Ontario MPP
- In office 1967–1971
- Preceded by: Riding re-established
- Succeeded by: Jack McNie
- Constituency: Hamilton West
- In office 1963–1967
- Preceded by: Bill Warrender
- Succeeded by: Norm Davison
- Constituency: Hamilton Centre

Personal details
- Born: January 19, 1898 Alnwick, England
- Died: June 9, 1987 (aged 89) Dundas, Ontario
- Party: Progressive Conservative
- Spouse: Charles Harry Pritchard
- Children: 1

= Ada Pritchard =

Canadian politician

Ada Mary Pritchard (January 19, 1898 – June 9, 1987) was a politician in Ontario, Canada. She was a Progressive Conservative member of the Legislative Assembly of Ontario from 1963 to 1971 who represented the ridings of Hamilton Centre and Hamilton West.

==Background==
Pritchard was born in England, to James Dickenson Newton and Agnes Mary McInnes. She married Charles Harry Pritchard and they had one daughter, Kathleen. They emigrated to Canada in 1926 and settled in Hamilton, Ontario. She died in 1987.

==Politics==
Pritchard ran for city council in Hamilton in 1950 but failed to win a seat. She tried again the following year, this time being successful. In 1956 she was successful in gaining a seat on the executive Board of Control, a more powerful position.

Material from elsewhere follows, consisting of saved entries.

/-- **Intertwining**: `(B·(g₁ ⊕ᶠ g₂)·B⁻¹)·(B(x ⊕ y)) = B(g₁x ⊕ g₂y)` — the conjugate `B·(g₁ ⊕ᶠ g₂)·B⁻¹` of a block
diagonal matrix (the matrix of ★ `blockDiagFin σ J₁ J₂ (g₁, g₂)` is `g₁ ⊕ᶠ g₂ = finSum N₁ N₂ g₁ g₂`, and
★ `unitaryGroupOfFormCongr` is `g ↦ B g B⁻¹`) acts on the frame embedding blockwise. [cite: Kudla1984, §1] -/
theorem conj_finSum_mulVec_frameEmb (B : GL (Fin (N₁ + N₂)) S) (g₁ : Matrix (Fin N₁) (Fin N₁) S)
    (g₂ : Matrix (Fin N₂) (Fin N₂) S) (x : Fin N₁ → S) (y : Fin N₂ → S) :
    ((B : Matrix (Fin (N₁ + N₂)) (Fin (N₁ + N₂)) S) * finSum N₁ N₂ g₁ g₂ * ((B⁻¹ : GL (Fin (N₁ + N₂)) S) : Matrix (Fin (N₁ + N₂)) (Fin (N₁ + N₂)) S)) *ᵥ
        ((B : Matrix (Fin (N₁ + N₂)) (Fin (N₁ + N₂)) S) *ᵥ Fin.append x y) =
      (B : Matrix (Fin (N₁ + N₂)) (Fin (N₁ + N₂)) S) *ᵥ Fin.append (g₁ *ᵥ x) (g₂ *ᵥ y) := by
  rw [Matrix.mulVec_mulVec, Matrix.mul_assoc, Matrix.mul_assoc, ← Units.val_mul, inv_mul_cancel, Units.val_one,
    Matrix.mul_one, ← Matrix.mulVec_mulVec, finSum_mulVec_append]

/-- The same for the tree's `blockDiagFin σ J₁ J₂ (g₁, g₂) ∈ U(σ, J₁ ⊕ᶠ J₂)`:
`(B·diag(g₁,g₂)·B⁻¹)·(B(x ⊕ y)) = B(g₁x ⊕ g₂y)`. [cite: Kudla1984, §1] -/
theorem conj_blockDiagFin_mulVec_frameEmb (σ : S →+* S) (J₁ : Matrix (Fin N₁) (Fin N₁) S)
    (J₂ : Matrix (Fin N₂) (Fin N₂) S) (B : GL (Fin (N₁ + N₂)) S)
    (g : unitaryGroupOfForm σ J₁ × unitaryGroupOfForm σ J₂) (x : Fin N₁ → S) (y : Fin N₂ → S) :
    ((B * ((blockDiagFin σ J₁ J₂ g : unitaryGroupOfForm σ (finSum N₁ N₂ J₁ J₂)) : GL (Fin (N₁ + N₂)) S) * B⁻¹ :
          GL (Fin (N₁ + N₂)) S) : Matrix (Fin (N₁ + N₂)) (Fin (N₁ + N₂)) S) *ᵥ ((B : Matrix (Fin (N₁ + N₂)) (Fin (N₁ + N₂)) S) *ᵥ Fin.append x y) =
      (B : Matrix (Fin (N₁ + N₂)) (Fin (N₁ + N₂)) S) *ᵥ Fin.append (((g.1 : GL (Fin N₁) S) : Matrix (Fin N₁) (Fin N₁) S) *ᵥ x)
        (((g.2 : GL (Fin N₂) S) : Matrix (Fin N₂) (Fin N₂) S) *ᵥ y) := by
  rw [Units.val_mul, Units.val_mul, coe_blockDiagFin]
  exact conj_finSum_mulVec_frameEmb B _ _ x y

In the 1963 provincial election she ran as the Progressive Conservative candidate in the riding of Hamilton Centre. She defeated NDP candidate Bill Scandlan by 578 votes. In 1967 provincial election, she ran in a newly redistributed riding of Hamilton West. She defeated Liberal candidate Vincent Agro by nearly 1,400 votes.

In 1970, she announced her intention to retire from politics.